▸ WHAT IS NEEDED
Lines from the start of the data through the line containing "acting on the" must be given again exactly. Leave the others out.

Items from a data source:
=====

import Literature.RepresentationTheory.Semisimple.KrullSchmidtIrreducible
import Mathlib.LinearAlgebra.TensorProduct.Basis
import Mathlib.LinearAlgebra.DirectSum.Finsupp
import Mathlib.Algebra.DirectSum.Finsupp
import HarnessLib

/-!
# Constituents of a module of Matsushima shape `H ≃ ⨁_π (F_π ⊗ M_π)`: they are the `F_π` with `M_π ≠ 0`, with multiplicity
# `dim M_π` — and every such `F_π` occurs

Topic `Literature/RepresentationTheory/Semisimple`; theorems only (no definition, no named fact), Mathlib generality.  Sequel to
`EquivariantIrreducibleDecomposition` (a module of Matsushima shape is semisimple) and `KrullSchmidtIrreducible` (Azumaya matching).

Let `k` be a field, `A` a `k`-algebra (think `A = k[G]`), `F_π` (`π ∈ P`) `A`-modules with compatible `k`-structure and `M_π` plain
`k`-vector spaces («multiplicity spaces»), and let the `A`-module `H` be `A`-isomorphic to `⨁_π (F_π ⊗_k M_π)`, `A` acting on the
left factors — the SHAPE of Matsushima's formula `H^*(Γ; ℂ) = ⊕_π m(π,Γ) H^*(𝔤,K;H_{π,0})` [Borel–Wallach VII Thm. 3.2], of its
adelic/Hecke form, and of [Liu 2021, (D.1) / proof of Prop. 4.13 l. 2131] `H¹_{B,τ'}(A_∞, ℂ) ≃ ⊕_π m_disc(π)·H¹(𝔤,K_G;π_∞) ⊗ π^∞`
(there `F_π = π^∞`, `M_π = m_disc(π)·H¹(𝔤,K_G;π_∞)_{τ'}`).  Then:

* `exists_linearEquiv_directSum_sigma` — choosing bases `(b_π)` of the `M_π`, `H ≃ ⨁_{(π, β)} F_π` `A`-linearly over
  `Σ π, (index of b_π)`: the multiplicity space is traded for `dim M_π` copies (Bourbaki, *Algèbre* II § 3 n° 7: tensoring with a free
  module = direct sum of copies; Mathlib `TensorProduct.finsuppScalarRight`);
* `exists_injective_linearMap_of_nontrivial` — **«`M_π ≠ 0 ⟹ π` contributes»**: if `M_π ≠ 0` there is an INJECTIVE `A`-linear map
  `F_π → H` ([Liu2021, l. 2131]: «`π` contributes to the Albanese if `m_disc(π) > 0` and `H¹(𝔤, K_G; π_∞) ≠ {0}`»);
* `exists_equiv_sigma_of_linearEquiv_directSum` — **the constituents of ANY decomposition `H ≃ ⨁ᵢ Sᵢ` into SIMPLE modules are
  the `F_π`, through a bijection `ι ≃ Σ π, (index of b_π)`** (all `F_π` simple): Krull–Schmidt–Azumaya
  [Bourbaki, *Algèbre* VIII § 2 n° 4 Th. 1 Cor. 2] applied to the two decompositions; corollaries `exists_of_simple_constituent`
  (every simple constituent is `≅ F_π` for some `π` with `M_π ≠ 0` — the «constituent ⟹ contributes» half of the dictionary) and
  `exists_constituent_of_nontrivial` (every `F_π` with `M_π ≠ 0` IS a constituent).

No finiteness anywhere (arbitrary `P`, arbitrary — possibly infinite-dimensional — `M_π`, arbitrary index sets).  Nothing is
asserted about any particular `H`: the Matsushima-shaped isomorphism is a HYPOTHESIS `e`.  NOT here: Matsushima's formula itself
(tree `BorelWallach2000.MatsushimaFormula`, dictionary level), the `(𝔤,K)`-cohomology, the pairwise non-isomorphy of the `F_π`
(so «multiplicity of `F_π` = `dim M_π`» is stated only through the bijection, class by class it would need `F_π ≇ F_π'`).

Consumer: the Hodge–CM formalisation (cell `hodgecm-mathlib`, binder `h413`, rows III-4′ «Matsushima at the pin» / B3-13
«occurrence»): the junction «Matsushima-contributes» (`π` with `m_disc(π)·H¹(π_∞)_{τ'} ≠ 0` ⟹ `π^∞` occurs in `H¹_{B,τ'}`) and
the «constituent ⟹ automorphic» half of the oscillator-triple dictionary are these two theorems read at the pin's Matsushima
isomorphism.

## References
* [BorelWallach2000] A. Borel, N. Wallach, *Continuous cohomology, discrete subgroups, and representations of reductive groups*,
  2nd ed., AMS (2000), VII Thm. 3.2 (p. 143) — the shape.
* [Liu2021] Y. Liu, Camb. J. Math. 9 (2021), proof of Prop. 4.13, l. 2131 (FJcycle.tex) — the shape with Hecke action and the word
  «contributes».
* [BourbakiAlgebreVIII2012] N. Bourbaki, *Algèbre* VIII § 2 n° 4 Th. 1 Cor. 2 — via the tree's `KrullSchmidtIrreducible`.
* [Lang2002] S. Lang, *Algebra*, XVI § 2 (tensor product with a free module is a direct sum of copies; basis `1 ⊗ bⱼ`).
-/

noncomputable section
import Summits.ABC.IUTFork.Thm311RealInd1StripPacketThetaJunctionResidue
import Literature.IUT.LogVolume.GenuineLogThetaUnionTameContent
import Literature.IUT.LogVolume.GenuineLogThetaUnionSubIndeterminacy
import HarnessLib

/-!
# [IUTchIII] Thm 3.11 (i) (Ind1)+(Ind2) ⟶ Cor 3.12, READING (U) (the hull of the UNION of the possible images — the cell's reading of record):
# THE UNION JUNCTION — modulo `JannsenWingbergMappingClass`, at a genuine place-section packet all of whose factors are tame of odd local degree
# `≥ 3` with residue degree `≠ 1`, the `(R_I)^∼`-hull of the orbit of the (Ind1)-slot-union region `⋃_σ σ·O_𝕃(−P_Θ)_{v⃗∘σ} = ⋃_a ι_a(t_{i,v_a})·(R_I)^∼`
# under ANY sub-indeterminacy of the Dupuy–Hilado container containing print's single-factor (Ind1) strip moves EQUALS the hull of ALL possible images;
# hence reading (U) computed over print's (Ind1)⊔(Ind2) AS TYPED is the container's `−|log(Θ)|_p`

PROOF-ONLY file (abc-iut cell, Cor. 3.12 sub-crew, seat abc-iut-c312-1 = holder of record of the typed [IUTchIII] Thm. 3.11, gens 16–17, row «R23 C:UNION-JUNCTION»; reading-(U) twin of
rows R21/R22: `Thm311RealInd1StripPacketThetaJunction{,Volume,Residue}` p538494 / p539517 / p541705 and `GenuineLogThetaPerImageTameContent` p540946).
TAKES NO SIDE on [IUTchIII] Cor. 3.12.  No definition, no `Prop` fact; `JannsenWingbergMappingClass` is the only conditional input (binder `hMC`).

* §1 packet level **`packetHull_iUnion_image_iUnion_iota_smul_normalizedPacket_eq_of_jannsenWingbergMappingClass`** — genuine packet `⊗_i K_{w_i}`, every
  factor TAME of ODD local degree `≥ 3` with `f ≠ 1`, slot elements `‖g_a‖ = p^{−v_a/e_a}`; for every `H ≤ indTwo` containing the single-factor strip moves:
  `packetHull(⋃_{γ ∈ H} γ(⋃_a ι_a(g_a)·(R_I)^∼)) = packetHull(p^{min_a A_a}·log_p(R_I^×))`, `A_a = (v_a − 1) div e_a + 1 − |I|` — UPPER: the slot union lies in
  `p^{min A}·L` (`TameContent.content_iUnion_iota_smul_normalizedPacket`, UNCONDITIONAL) which the container preserves (R21 file 1
  `packetHull_iUnion_image_subset_of_subset_smul_logPacket`); LOWER: R21 file 1's print-side core `packetHull_iUnion_image_iota_smul_normalizedPacket_eq_…`
  AT THE MINIMISING SLOT `a₀` (the `H`-orbit of the single twist `ι_{a₀}(g_{a₀})·(R_I)^∼ ⊆` the union already has hull `packetHull(p^{A_{a₀}}·L)`).
* §2 place-section level **`localFields_packetHull_orbitH_indOneUnion_pilotRegion_eq_possibleImagesHull_of_jannsenWingbergMappingClass`** — in
  abc-iut-c312-d1's reading-(U) `H`-shape (`GenuineLogThetaUnionSubIndeterminacy`: the `H`-orbit of `⋃_σ perm_σ(O_𝕃(−P_Θ)_{v⃗∘σ})`): its
  `(R_I)^∼`-hull EQUALS `possibleImagesHull` (c312-3 `realPrimePacketWith_possibleImages_pilotRegion_eq` / `…indOneUnion_pilotRegion_eq_slotUnion`;
  container side = `GenuineLogThetaUnionTameContent`, this seat).
* §1/§2 EXACT RESIDUE FORMS **`…_of_residue_of_jannsenWingbergMappingClass`** (row R22 (β)'s shape, p541705): R21's «`f ≠ 1` at every factor»
  WEAKENED to — at a named content-minimising slot `a₀` — `f ≠ 1` at the RAMIFIED factors `b ≠ a₀` and, at `a₀`, only when `e(v̲_{a₀}|p) ∣ v_{a₀}`.
* §3 **`localFields_lnνLp_hull_orbitH_indOneUnion_eq_negLogThetaAt_of_jannsenWingbergMappingClass`** — when EVERY `v̲ ∣ p` of the section is tame of odd
  local degree `≥ 3` with `f ≠ 1`: `ln ν̄_{𝕃_p}(v⃗ ↦ hull(⋃_{g ∈ H_{v⃗}} g(⋃_σ σ·O_𝕃(−P_Θ)_{v⃗∘σ}))) = −|log(Θ)|_p` (`negLogThetaAt`, READING (U) — the hull
  of the union of ALL possible images, [IUTchIII] Cor. 3.12 p. 174 as the cell reads it); input level `ThetaVolumeInput.lnνLp_hull_orbitH_indOneUnion_eq_negLogThetaLoc_…`.
  With c312-d1's (U)-monotonicity (`realPrimePacketWith_lnνLp_hull_orbitH_slotUnion_le_negLogThetaAt`, p503854) and this lineage's R17a-U (p517906): at
  such primes the Θ-side of reading (U) over print's (Ind1)⊔(Ind2) AS TYPED is PINNED to the container's, so the cells of record for `Cor312Of` transfer
  verbatim there.
HONEST SCOPE as in R21/R22: OUR typings (THE equivariant lift, THE logarithm, factorwise action; (Ind1) = factor permutations + the strip part as typed;
F-B28-1 untouched); conditional on `hMC`; residues `f = 1` (exact form: `…Residue`), even local degree (NOT typed), wild, `p = 2`; equal-AS-TYPED ≠
equal in print; nothing here asserts that abc is proved or refuted; no side taken. [claim: Mochizuki2012, status: disputed]; [cite: Mochizuki2012,
IUTchIII Thm. 3.11 (i) p. 154; Cor. 3.12 p. 174, proof Steps (x)/(xi) pp. 180–183; IUTchIV Prop. 1.2 (ii) p. 10–11]; [cite: Kondo2025OuterAutMLF, §3 Thm 3.17,
Rem 3.18]; [cite: DupuyHilado2025, §4.7, §4.9, §4.11, §4.12]. typed ≠ proved; a conditional theorem discharges nothing it binds.
-/

set_option autoImplicit false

=====

▸ ANSWER TO THIS TASK
import Literature.RepresentationTheory.Semisimple.KrullSchmidtIrreducible
import Mathlib.LinearAlgebra.TensorProduct.Basis
import Mathlib.LinearAlgebra.DirectSum.Finsupp
import Mathlib.Algebra.DirectSum.Finsupp
import HarnessLib

/-!
# Constituents of a module of Matsushima shape `H ≃ ⨁_π (F_π ⊗ M_π)`: they are the `F_π` with `M_π ≠ 0`, with multiplicity
# `dim M_π` — and every such `F_π` occurs

Topic `Literature/RepresentationTheory/Semisimple`; theorems only (no definition, no named fact), Mathlib generality.  Sequel to
`EquivariantIrreducibleDecomposition` (a module of Matsushima shape is semisimple) and `KrullSchmidtIrreducible` (Azumaya matching).

Let `k` be a field, `A` a `k`-algebra (think `A = k[G]`), `F_π` (`π ∈ P`) `A`-modules with compatible `k`-structure and `M_π` plain
`k`-vector spaces («multiplicity spaces»), and let the `A`-module `H` be `A`-isomorphic to `⨁_π (F_π ⊗_k M_π)`, `A` acting on the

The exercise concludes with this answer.